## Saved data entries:
import Summits.QuantumFields.YangMills.Theorems.AlphaInputsT3ACAnnulusSplit
import Summits.QuantumFields.YangMills.Theorems.AlphaInputsT3ACAnnulusSmallFactor
import HarnessLib

/-!
# `AlphaInputsT3ACAnnulusGapOfLetters` — THE ONE NAME THE (R7) DOCKET CITES FOR (★3): the `b`-free pin-gap bound `log ∫χ·G ≤ log ∫χ·𝟙[loPrintAC k]·G + log(1 + |Λ_k|·e^{−E}·Λund)`
# = door 6 §4 (✓`PkgCoreRows.log_gap_le_of_annulus`, px20 g14) ∘ the a-door (✓`AnnulusSmallFactor.a_door`, `sum_a_door_div`, w8 g17), displaying exactly the letters of
# RECORD 17ee's bill {`hsf` (tree-fed: ✓`smallFactor_deterministic_loc_scaled`), `hG` (local-action factorisation, pin-definitional), `hund` (B0: local undamping ratio),
# `0 < b ≤ bulk`} (cell ym3-torus, ★★OWNER g38 WORD №160 «GO compose»; seat ym-ust-19936-w8 g17; helper `--supports stmt-QuantumFields-19936`)

WHY.  The χ-clash of the registered (O‴χₛ) rows (✓`PinnedStepChiClash`) forces the post-freeze planner to pay, under (R7a), ONE analytic fact (★): the fluctuation mass of the annulus
`W_k ⊆ {ε₁∕max(B₃,1) ≤ |U(∂p′) − 1| < ε₁}` is large-field-small.  Door 6 split it as `log ∫χG ≤ log ∫χ·𝟙[lo]G + log(1 + Σ_p a_p ∕ b)`; the a-door supplies `a_p = e^{−E}·Λund·b`;
composed, THE BULK VALUE `b` CANCELS and the gap is `log(1 + |plaquettes|·e^{−E}·Λund)` — with `E := (c²∕4)p(g_k)² − rem_k` and `Λund ≤ (C_L∕g_k)^{ν_L}` superpolynomially small
(`r_k`; ✓`B10.smallFactor_le_pow`).  This file is that composition, record-free in `(μ, Ψ, χ, G)` and in the rows record `q` only through door 6's (★2) inclusion.
HONEST SCOPE.  [folklore] composition of landed helpers; `hsf`, `hfac`, `hund`, `hb`, `hb₁`, `ha₁` are HYPOTHESES; no (58) value, no `r_k` row text, no registry object; nothing of
[Balaban1985UV3] asserted; (★)'s letters, #22∕#23, (O‴χₛ), `HistoryTailL` (19936), EX NOT proved; def-free; count-neutral.  Rung R3 bookkeeping; not d = 4, not a mass gap, not
Clay; the Yang–Mills mass gap is NOT proved.
References: T. Bałaban, Commun. Math. Phys. 102 (1985) 255–275 [Balaban1985UV3] ((11) p.258, (47) p.267, (67)–(71) p.273); 102 (1985) 277–309 [Balaban1985Variational] (Thm 1 (8) p.279).
-/

set_option autoImplicit false

noncomputable section

namespace Summit.QuantumFields.YangMills.Theorems

open MeasureTheory Literature.MathematicalPhysics.QuantumFieldTheory.Balaban1983to89
open Literature.MathematicalPhysics.QuantumFieldTheory.Balaban1983to89.T3ContinuumYM3Torus
open Literature.MathematicalPhysics.QuantumFieldTheory.Balaban1983to89.T3UnitScaleTilt (θBal)
open Literature.MathematicalPhysics.QuantumFieldTheory.Balaban1985CMP102 Literature.MathematicalPhysics.QuantumFieldTheory.Balaban1985CMP102.Setting
open Summit.QuantumFields.Balaban3D.Carriers
open Summit.QuantumFields.Balaban3D.Proofs.Primitives
open Summit.QuantumFields.Balaban3D.Proofs.TowerAC Summit.QuantumFields.Balaban3D.Proofs.StandardAC Summit.QuantumFields.Balaban3D.Proofs.InputsAC

variable {F : T3Family} {𝔠 : AlphaConsts F.L (suGroupModel 2).N} {γ : ℝ} {hγ : 0 < γ} {hγ1 : γ ≤ (min 𝔠.gamma0 1) ^ 2} {K : ℕ}

namespace AlphaInputsT3AC.PkgCoreRows

variable (q : AlphaInputsT3AC.PkgCoreRows F 𝔠 γ hγ hγ1 K)

/-- ★★★ **THE `b`-FREE PIN GAP FROM THE LETTERS OF RECORD 17ee.**  For the rows record `q` (only its (★2) inclusion is used, under the [7] data-smallness letter `ha₁`), a
level `k ≤ K`, ANY measure `μ`, measurable field map `Ψ` into the level-`k` fields, weight `χ ≥ 0`, integrand `G ≥ 0` with `χ·G` integrable, and PER LEVEL-`k` PLAQUETTE `p`:
the local-action factorisation `G = e^{−ℓ_p}·Gt_p` (`hfac`, `Gt_p ≥ 0`, `χ·Gt_p` integrable), the SMALL-FACTOR letter `hsf` («`E ≤ ℓ_p` on the `p`-annulus» — (71) at threshold
`θBal∕max(B₃,1)`, ✓`smallFactor_deterministic_loc_scaled`) and the LOCAL-UNDAMPING letter `hund` («`∫χ·Gt_p ≤ Λund·b`», B0) — together with the bulk `0 < b ≤ ∫χ·𝟙[loPrintAC k](Ψ·)·G`:
`log ∫χ·G ≤ log ∫χ·𝟙[loPrintAC k](Ψ·)·G + log (1 + |Plaq_k|·(e^{−E}·Λund))`.  The VALUE of `b` does not appear in the conclusion. [cite: Balaban1985UV3, (67)-(71) p.273] -/
theorem log_gap_le_of_letters (ha₁ : ∀ i, θBal F.L γ 𝔠.b₀ 𝔠.p₀ i ≤ q.a₁) (k : ℕ) (hk : k ≤ K)
    {β : Type*} [MeasurableSpace β] (μ : Measure β)
    (Ψ : β → GaugeField (F.P K) k (Matrix.specialUnitaryGroup (Fin 2) ℂ)) (hΨ : Measurable Ψ)
    {χ G : β → ℝ} (hχ : ∀ x, 0 ≤ χ x) (hG : ∀ x, 0 ≤ G x) (hint : Integrable (fun x => χ x * G x) μ)
    (Gt ℓ : Plaq (F.P K) k → β → ℝ) (hGt : ∀ p x, 0 ≤ Gt p x) (hfac : ∀ p x, G x = Real.exp (-(ℓ p x)) * Gt p x)
    (hintp : ∀ p, Integrable (fun x => χ x * Gt p x) μ)
    {E : ℝ} (hsf : ∀ p x, Ψ x ∈ {U : GaugeField (F.P K) k (Matrix.specialUnitaryGroup (Fin 2) ℂ) |
        θBal F.L γ 𝔠.b₀ 𝔠.p₀ (K - k) / max 𝔠.B₃ 1 ≤ GaugeGroup.dist1 (GaugeField.plaqHol U p)} → E ≤ ℓ p x)
    {Λund b : ℝ} (hund : ∀ p, ∫ x, χ x * Gt p x ∂μ ≤ Λund * b)
    (hb : 0 < b) (hb₁ : b ≤ ∫ x, χ x * (PinnedStep.loPrintAC 𝔠.lane q.X k).indicator (fun _ => (1 : ℝ)) (Ψ x) * G x ∂μ) :
    Real.log (∫ x, χ x * G x ∂μ) ≤
      Real.log (∫ x, χ x * (PinnedStep.loPrintAC 𝔠.lane q.X k).indicator (fun _ => (1 : ℝ)) (Ψ x) * G x ∂μ)
        + Real.log (1 + (Fintype.card (Plaq (F.P K) k) : ℝ) * (Real.exp (-E) * Λund)) := by
  have h := q.log_gap_le_of_annulus ha₁ k hk μ Ψ hΨ hχ hG hint (fun _ => Real.exp (-E) * Λund * b)
    (fun p => AnnulusSmallFactor.a_door μ Ψ _ hχ (hGt p) (hfac p) (hsf p) (hintp p) (hund p)) hb hb₁
  rwa [AnnulusSmallFactor.sum_a_door_div hb.ne'] at h

end AlphaInputsT3AC.PkgCoreRows

end Summit.QuantumFields.YangMills.Theorems

end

## Exercise requirements:
Copy exactly the line that contains "θBal F.L γ 𝔠.b₀ 𝔠.p₀ (K" and every line after it, up to and including the last line of the records.

## Written reply:
        θBal F.L γ 𝔠.b₀ 𝔠.p₀ (K - k) / max 𝔠.B₃ 1 ≤ GaugeGroup.dist1 (GaugeField.plaqHol U p)} → E ≤ ℓ p x)
    {Λund b : ℝ} (hund : ∀ p, ∫ x, χ x * Gt p x ∂μ ≤ Λund * b)
    (hb : 0 < b) (hb₁ : b ≤ ∫ x, χ x * (PinnedStep.loPrintAC 𝔠.lane q.X k).indicator (fun _ => (1 : ℝ)) (Ψ x) * G x ∂μ) :
    Real.log (∫ x, χ x * G x ∂μ) ≤
      Real.log (∫ x, χ x * (PinnedStep.loPrintAC 𝔠.lane q.X k).indicator (fun _ => (1 : ℝ)) (Ψ x) * G x ∂μ)
        + Real.log (1 + (Fintype.card (Plaq (F.P K) k) : ℝ) * (Real.exp (-E) * Λund)) := by
  have h := q.log_gap_le_of_annulus ha₁ k hk μ Ψ hΨ hχ hG hint (fun _ => Real.exp (-E) * Λund * b)
    (fun p => AnnulusSmallFactor.a_door μ Ψ _ hχ (hGt p) (hfac p) (hsf p) (hintp p) (hund p)) hb hb₁
  rwa [AnnulusSmallFactor.sum_a_door_div hb.ne'] at h

end AlphaInputsT3AC.PkgCoreRows

end Summit.QuantumFields.YangMills.Theorems

end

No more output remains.